A pickpocket is a pickpocket, regardless of whether the thief gets away with five cents or $500,000, as in this current pilferage.

The above link to the USTDA planning document is scheduled to be active until March 6, when the document will be archived under standard operating procedures of FedBizOpps.

About Stephen Peacock

Biography
I'm a former Washington, DC, journalist (1998-2003) who most recently worked for Communications Daily and Washington Internet Daily (WID), investigative newsletters that cover the telecommunications, broadcast and Internet industries. Following the 9/11 attacks, my news beat expanded beyond Capitol Hill telecom/TV/IT policy and began to include technology-policy coverage at the Pentagon and Dept. of Homeland Security. I've written over a thousand articles about government and industry affairs, and I'm pleased to say that I was the reporter who broke the story about the Total Information Awareness surveillance/data-collection initiative of the Defense Advanced Research Projects Agency. I've written articles for publications including NACLA Report on the Americas, Drug Enforcement Report, Corrections Journal, SoJo Mail (Sojourners), and the Tampa Tribune. I've also written a memoir about my former career as a plainclothes security officer of the Helmsley Palace hotel in New York City, Hotel Dick: Harlots, Starlets, Thieves & Sleaze. I look forward to contributing to the fine work being done here at NarcoSphere.

Comments

Corporate welfare or war profiteering?

This is a great example of business as usual in the Colombian civil war. It’s not spelled out here, but that “history of problems” that the Colombian pipeline system has is the armed conflict between guerrillas and the government, with rebels often targeting the pipeline. So while the procurement document is so full of euphemisms that it sounds like nothing more than oil industry business jargon, it’s actually an invitation for more corporate participation in the war.
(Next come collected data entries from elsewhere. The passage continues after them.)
import Literature.AlgebraicGeometry.ModuliOfAbelianVarieties.SiegelAdmissibleOfNormalFormFrame
import Literature.AlgebraicGeometry.ModuliOfAbelianVarieties.SiegelAdelicMarkingNormalForm
import Literature.AlgebraicGeometry.Motives.AbelianVarietyPolarizationTypeAnalytic
import Literature.AlgebraicGeometry.AbelianSchemes.AbelianSchemeOverFibreDim
import Literature.AlgebraicGeometry.HodgeTheory.AbelianVarietyHodgeFullnessHolds
import Literature.AlgebraicGeometry.Motives.AbelianVarietyAmpleRiemannForm
import HarnessLib

/-!
# The (U3) existence clause `exists_isAdmissibleAt`: some principal representative is admissible
# ([Milne 2005] Thm. 6.11; [Deligne 1971] 4.12 (b); [Lange 2023] §3.1; [MFK94] App. 7A)

Topic `AlgebraicGeometry/ModuliOfAbelianVarieties`; namespace `Literature.AlgebraicGeometry.ModuliOfAbelianVarieties`.
KERNEL ONLY: theorems; no definition, no named fact, no instance, no `sorry`.  Cell `hodgecm-mathlib`, rung-0 U-DAG
brick **B4 (d)**, FINAL assembly layer (B-plan1 R67): for a polarised abelian scheme `P′` of type `δ` with level-`N`
structure over `Spec ℂ` (`0 < g`, `N ≠ 0`) SOME principal representative `r = diag(1, u·1)` is ADMISSIBLE at SOME
`Z ∈ 𝔥_g` (★ `IsAdmissibleAt`) — GIVEN ONLY the positivity statement «the Néron–Severi form of `[𝒪(Θ)^an]` is a Riemann
form for `Θ` ample» on the fibre (R67 (2), binder `hpos`; Lefschetz / Kodaira direction «ample ⇒ positive»).
Chain: ★ D2 `Polarization.exists_ample` (`Θ`) → ★ `complexAbelianVariety_torusUniformised_holds` (`Φ, φ`) → ★
`AHData.toPic_surjective` (`p`, Appell–Humbert) → `hpos` → ★ `HasType.complexTorus_isPolarizationType` (the type of
`P′.pol` is the analytic type of `c₁`; R67 (1)) → Frobenius basis → ★ `exists_siegelAdelicMarking_normalForm` (R67 (3):
`Z`, frame `T`, marking by `[J(Z), 1]` with `u(v) = φ(T[ṽ])`) → ★ `exists_isAdmissibleAt_of_normalFormFrame`.
HC_CM is proved only modulo the 7 printed citations until rung 0 closes.

* `isFrobeniusBasis_of_clauses` — the real `η`-clauses of ★ `ComplexTorus.IsPolarizationType` give an integral
  Frobenius basis for `Matrix.toBilin' (intGram Φ η)` (★ `intCast_toBilin'_intGram`);
* **`exists_isAdmissibleAt_of_positivity`** — the statement above;
* **`exists_isAdmissibleAt`** — UNCONDITIONAL: the positivity binder discharged by ★
  `AbelianVariety.isRiemannForm_of_isAmple` (`AbelianVarietyAmpleRiemannForm`, R67 (2): an ample `Θ` has a non-zero
  section of some `𝒪(dΘ)`, so `c₁` is a Riemann form by the theta-function criterion).

## References
* [Milne2005ShimuraVarieties] J. S. Milne, *Introduction to Shimura varieties* (2005), §6 Thm. 6.11 pp. 74–75, §12 (63).
* [Deligne1971TravauxShimura] P. Deligne, *Travaux de Shimura* (1971), 4.12 (b) pp. 148–149, Exemple 4.16 p. 150.
* [MumfordFogartyKirwan1994] D. Mumford, J. Fogarty, F. Kirwan, *GIT* (1994), App. 7A pp. 234–235.
* [Lange2023AbelianVarietiesComplex] H. Lange, *Abelian Varieties over the Complex Numbers* (2023), §3.1, §1.5.1.
-/

set_option autoImplicit false

noncomputable section

open Matrix NumberField IsDedekindDomain CategoryTheory AlgebraicGeometry

namespace Literature.AlgebraicGeometry.ModuliOfAbelianVarieties

open Literature.AlgebraicGeometry.Motives (AbelianVariety AlgPoints CartierDivisor specOver ComplexPoints)
open Literature.AlgebraicGeometry.AbelianSchemes (AbelianSchemeOver PolarizedAbelianSchemeWithLevel)
open Literature.Geometry.Kaehler (ComplexTorus)
open Literature.Geometry.Kaehler.ComplexTorus (AHData proj mapMatrix intGram picClass IsRiemannForm IsNSForm intVec)
open Literature.NumberTheory.Transcendental (IsAnalytification)
open Literature.AlgebraicGeometry.HodgeTheory (cartierDivisorLineBundle complexAbelianVariety_torusUniformised_holds)
open Literature.LinearAlgebra.FreeModule (IsFrobeniusBasis)
open Literature.NumberTheory.Adeles
open Literature.NumberTheory.Automorphic (siegelUpperHalfSpace)
open SiegelModuli

variable {g : ℕ} {δ : Fin g → ℕ}

/-- **From the real `η`-clauses of a symplectic basis to an integral Frobenius basis.**  If `η ∈ NS(X)` and the lattice
basis `b` satisfies `η(Φ b_λᵢ, Φ b_λⱼ) = 0`, `η(Φ b_μᵢ, Φ b_μⱼ) = 0`, `η(Φ b_λᵢ, Φ b_μⱼ) = δᵢ δᵢⱼ` (the clauses of ★
`ComplexTorus.IsPolarizationType`), then `b` is a Frobenius basis of type `δ` for the integer Gram form
`Matrix.toBilin' (intGram Φ η)` (★ `intCast_toBilin'_intGram`: the two agree after `ℤ → ℝ`).
[cite: Lange2023AbelianVarietiesComplex, §1.5.1 (p. 51) and §3.1] -/
theorem isFrobeniusBasis_of_clauses {ι : Type} [Fintype ι] [DecidableEq ι] {E : Type} [NormedAddCommGroup E]
    [NormedSpace ℂ E] {Φ : (ι → ℝ) ≃L[ℝ] E} {η : E [⋀^Fin 2]→L[ℝ] ℝ} (hη : IsNSForm Φ η)
    (b : Module.Basis (Fin g ⊕ Fin g) ℤ (ι → ℤ))
    (h₁₁ : ∀ i j, η ![Φ (intVec (b (Sum.inl i))), Φ (intVec (b (Sum.inl j)))] = 0)
    (h₂₂ : ∀ i j, η ![Φ (intVec (b (Sum.inr i))), Φ (intVec (b (Sum.inr j)))] = 0)
    (h₁₂ : ∀ i j, η ![Φ (intVec (b (Sum.inl i))), Φ (intVec (b (Sum.inr j)))] = if i = j then (δ i : ℝ) else 0) :
    IsFrobeniusBasis (Matrix.toBilin' (intGram Φ η)) b δ := by
  have hEv : ∀ m n, ((Matrix.toBilin' (intGram Φ η) m n : ℤ) : ℝ) = η ![Φ (intVec m), Φ (intVec n)] :=
    intCast_toBilin'_intGram hη
  refine ⟨fun i j => ?_, fun i j => ?_, fun i j => ?_⟩
  · exact_mod_cast (hEv _ _).trans (h₁₁ i j)
  · exact_mod_cast (hEv _ _).trans (h₂₂ i j)
  · have h := (hEv _ _).trans (h₁₂ i j)
    split_ifs at h ⊢ <;> exact_mod_cast h

/-- **THE (U3) EXISTENCE CLAUSE MODULO POSITIVITY** ([Milne2005ShimuraVarieties] Thm. 6.11 «`ℳ_K → G(ℚ)∖X × G(𝔸_f)/K` is
surjective … choose a symplectic basis»; [Deligne1971TravauxShimura] 4.12 (b); [MumfordFogartyKirwan1994] App. 7A
«`𝒜_{g,δ} × Spec ℂ ≅ ℌ_g/Γ_δ`», existence direction).  Let `δ` be a polarisation type, `0 < g`, `N ≠ 0`, and `P′` a
polarised abelian scheme of type `δ` with level-`N` structure over `Spec ℂ`, with fibre `A`.  ASSUME (`hpos`, R67 (2)):
for every uniformisation `φ : V/Φ(ℤ^ι) → A(ℂ)`, every AMPLE Cartier divisor `Θ` on `A` and every Appell–Humbert datum `p`
of `[𝒪(Θ)^an]`, the form `p.form = c₁` is a Riemann form.  THEN there are the (U3) data — `c ∈ (ℤ/N)^×`, a `ẑ`-unit
`u ≡ c (mod N)`, the principal representative `r = diag(1_g, u·1_g) ∈ K_δ(1)` of multiplier `u` (clauses of ★
`exists_principalRep` verbatim) — and `Z ∈ 𝔥_g` with `IsAdmissibleAt hδ r Z hZ P′`.  Proof: the chain of the module
docstring. [cite: Milne2005ShimuraVarieties, §6 Thm. 6.11 pp. 74–75 and §12 (63) p. 116]
[cite: Deligne1971TravauxShimura, 4.12 (b) pp. 148–149 and 4.16 p. 150] [cite: MumfordFogartyKirwan1994, App. 7A (pp. 234–235)]
[cite: Lange2023AbelianVarietiesComplex, §3.1.1 Thm. 3.1.2 and §1.5.1] -/
theorem exists_isAdmissibleAt_of_positivity (hδ : IsPolarizationType δ) (hg : 0 < g) {N : ℕ} (hN : N ≠ 0)
    (P' : PolarizedAbelianSchemeWithLevel g N δ (specOver ℚ ℂ).left)
    (hpos : ∀ {ι : Type} [Fintype ι] [DecidableEq ι]
      (Φ : (ι → ℝ) ≃L[ℝ] (Fin (P'.A.fibre (𝟙 (Spec (CommRingCat.of ℂ)))).toAbelianVariety.dim → ℂ))
      (φ : ComplexTorus Φ → ComplexPoints (P'.A.fibre (𝟙 (Spec (CommRingCat.of ℂ)))).toAbelianVariety.X)
      (hφ : IsAnalytification (Fin (P'.A.fibre (𝟙 (Spec (CommRingCat.of ℂ)))).toAbelianVariety.dim → ℂ)
        (P'.A.fibre (𝟙 (Spec (CommRingCat.of ℂ)))).toAbelianVariety.X
        (P'.A.fibre (𝟙 (Spec (CommRingCat.of ℂ)))).toAbelianVariety.dim φ)
      (_ : ∀ x y, φ (x + y) = φ x * φ y)
      (Θ : CartierDivisor (P'.A.fibre (𝟙 (Spec (CommRingCat.of ℂ)))).toAbelianVariety.X.left) (_ : Θ.IsAmple)
      (p : AHData Φ) (_ : AHData.toPic p = picClass (cartierDivisorLineBundle hφ Θ)), IsRiemannForm Φ p.form) :
    ∃ (c : (ZMod N)ˣ) (u : finAdeleQˣ) (r : gspFinAdelic δ),
      (∀ v, Valued.v ((u : finAdeleQ) v) = 1) ∧
      (u : finAdeleQ) - ((c : ZMod N).val : ℕ) ∈ levelIdeal N ∧
      r ∈ principalLevelSubgroup δ 1 ∧
      IsMultiplier (typeFormOver δ finAdeleQ) (r : GL (Fin g ⊕ Fin g) finAdeleQ) u ∧
      ((r : GL (Fin g ⊕ Fin g) finAdeleQ) : Matrix (Fin g ⊕ Fin g) (Fin g ⊕ Fin g) finAdeleQ) =
        Matrix.fromBlocks 1 0 0 ((u : finAdeleQ) • (1 : Matrix (Fin g) (Fin g) finAdeleQ)) ∧
      ∃ (Z : Matrix (Fin g) (Fin g) ℂ) (hZ : Z ∈ siegelUpperHalfSpace g), IsAdmissibleAt hδ r Z hZ P' := by
  classical
  -- an ample witness `Θ` of the polarisation at the point
  obtain ⟨Θ, hΘ, hlam⟩ := P'.pol.exists_ample ℂ (𝟙 (Spec (CommRingCat.of ℂ)))
  -- uniformise the fibre and take an Appell–Humbert datum of `[𝒪(Θ)^an]`
  obtain ⟨ι, _, _, Φ, φ, hφ, hadd⟩ :=
    complexAbelianVariety_torusUniformised_holds (P'.A.fibre (𝟙 (Spec (CommRingCat.of ℂ)))).toAbelianVariety
  obtain ⟨p, hp⟩ := AHData.toPic_surjective (picClass (cartierDivisorLineBundle hφ Θ))
  -- positivity (the binder) and the dimension of the fibre
  have hR : IsRiemannForm Φ p.form := hpos Φ φ hφ hadd Θ hΘ p hp
  have hdim : (P'.A.fibre (𝟙 (Spec (CommRingCat.of ℂ)))).toAbelianVariety.dim = g :=
    AbelianSchemeOver.dim_fibre_of_isOfRelDim P'.relDim _
  -- the type of the polarisation is the analytic type of `c₁`
  obtain ⟨-, b, h₁₁, h₂₂, h₁₂⟩ :=
    AbelianSchemeOver.Polarization.HasType.complexTorus_isPolarizationType P'.pol P'.hasType
      (𝟙 (Spec (CommRingCat.of ℂ))) hlam hφ hadd hdim p hp hR
  have hb : IsFrobeniusBasis (Matrix.toBilin' (intGram Φ p.form)) b δ :=
    isFrobeniusBasis_of_clauses hR.isNSForm b h₁₁ h₂₂ h₁₂
  -- the normal-form marking through the frame of `b`
  obtain ⟨Z, hZ, T, -, hT, -, hmark⟩ :=
    exists_siegelAdelicMarking_normalForm (P'.A.fibre (𝟙 (Spec (CommRingCat.of ℂ)))).toAbelianVariety hdim hδ.1
      φ hφ hadd hR b hb
  obtain ⟨m₀, -, hr⟩ := hmark 1 (one_mem _)
  exact exists_isAdmissibleAt_of_normalFormFrame hδ hg hN P' Θ hΘ hlam hφ hadd p hp (siegelPeriodEquiv hδ.1 hZ) T hT
    ⟨Z, hZ⟩ (one_mem _) m₀ hr

/-- **B4 (d): SOME PRINCIPAL REPRESENTATIVE IS ADMISSIBLE** — the EXISTENCE half of (U3) in ★
`siegelModuli_complexUniformisation`, unconditionally ([MumfordFogartyKirwan1994] App. 7A «`𝒜_{g,δ} × Spec ℂ ≅ ℌ_g/Γ_δ`»;
[Milne2005ShimuraVarieties] Thm. 6.11 «to `(A, s, ηK)` one attaches `[J, a]` … choose a symplectic basis»;
[Deligne1971TravauxShimura] 4.12 (b), 4.16).  For a polarisation type `δ`, `0 < g`, `N ≠ 0` and EVERY polarised abelian
scheme `P′` of type `δ` with level-`N` structure over `Spec ℂ` there are the (U3) data — `c ∈ (ℤ/N)^×`, a `ẑ`-unit
`u ≡ c (mod N)`, the principal representative `r = diag(1_g, u·1_g) ∈ K_δ(1)` of multiplier `u` (clauses of ★
`SiegelShimuraSet.exists_principalRep` verbatim) — and a period point `Z ∈ 𝔥_g` with `IsAdmissibleAt hδ r Z hZ P′`: the
fibre is marked by `[J(Z), r]`, with an ample `Θ` (`λ̄ = Λ(𝒪(Θ))`) and a symplectic lift of the level structure whose
whole tower is read through `r`.  Proof: `exists_isAdmissibleAt_of_positivity` with ★ `isRiemannForm_of_isAmple`.
[cite: MumfordFogartyKirwan1994, App. 7A (pp. 234–235)] [cite: Milne2005ShimuraVarieties, §6 Thm. 6.11 pp. 74–75 and §12 (63) p. 116]
[cite: Deligne1971TravauxShimura, 4.12 (b) pp. 148–149 and 4.16 p. 150] -/
theorem exists_isAdmissibleAt (hδ : IsPolarizationType δ) (hg : 0 < g) {N : ℕ} (hN : N ≠ 0)
    (P' : PolarizedAbelianSchemeWithLevel g N δ (specOver ℚ ℂ).left) :
    ∃ (c : (ZMod N)ˣ) (u : finAdeleQˣ) (r : gspFinAdelic δ),
      (∀ v, Valued.v ((u : finAdeleQ) v) = 1) ∧
      (u : finAdeleQ) - ((c : ZMod N).val : ℕ) ∈ levelIdeal N ∧
      r ∈ principalLevelSubgroup δ 1 ∧
      IsMultiplier (typeFormOver δ finAdeleQ) (r : GL (Fin g ⊕ Fin g) finAdeleQ) u ∧
      ((r : GL (Fin g ⊕ Fin g) finAdeleQ) : Matrix (Fin g ⊕ Fin g) (Fin g ⊕ Fin g) finAdeleQ) =
        Matrix.fromBlocks 1 0 0 ((u : finAdeleQ) • (1 : Matrix (Fin g) (Fin g) finAdeleQ)) ∧
      ∃ (Z : Matrix (Fin g) (Fin g) ℂ) (hZ : Z ∈ siegelUpperHalfSpace g), IsAdmissibleAt hδ r Z hZ P' :=
  exists_isAdmissibleAt_of_positivity hδ hg hN P' fun _Φ _φ hφ hadd _Θ hΘ p hp =>
    AbelianVariety.isRiemannForm_of_isAmple _ hφ hadd hΘ p hp

end Literature.AlgebraicGeometry.ModuliOfAbelianVarieties

end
One man’s conflict and suffering are another man’s “business opportunity.”

and more...

One could imagine the assessment concluding that more mercenaries (currently capped at 600) and U.S. troops (capped at 800) are needed to protect pipelines from bombings by guerrillas. Along the Caño-Limón pipeline this would make a complicated situation worse: not only is the local U.S.-backed and -trained Colombian military fighting the guerrillas, but the FARC and ELN are themselves fighting each other over who gets to levy "taxes" (vacunas) on oil companies.

One could also point out a blatant contradiction: following free-market orthodoxy, the Colombian government has proposed to privatize 20% of Ecopetrol to get more of the "big-bad" government out of the oil business and draw private investment (with U.S. oil companies eagerly looking on). And yet, these free-marketeers see no problem with non-free-market government subsidies such as the one outlined above.

Pipeline Program Futile

In a {July, 2002 report http://www.amazonwatch.org/amazon/CO/uwa/reports/p lancol_0207_wfp_arauca.pdf], Witness for Peace quotes Brigadier General Carlos Lemus Pedraza as saying that his unit, the Colombian Army's 18th Brigade, would need to station a soldier every 3 feet along the entire length of the Cano Limon-Covenas pipeline in order to adequately protect it from guerilla attacks.

That pipeline is jointly run by ECOPETROL and Occidental Petroleum.

So a pipeline safety and security study seems a complete waste of money.

Its also important to note that this U.S. aid is coming at a time when ECOPETROL is undergoing significant privatization, which will, as Peacock suggests, greatly benefit U.S. oil companies.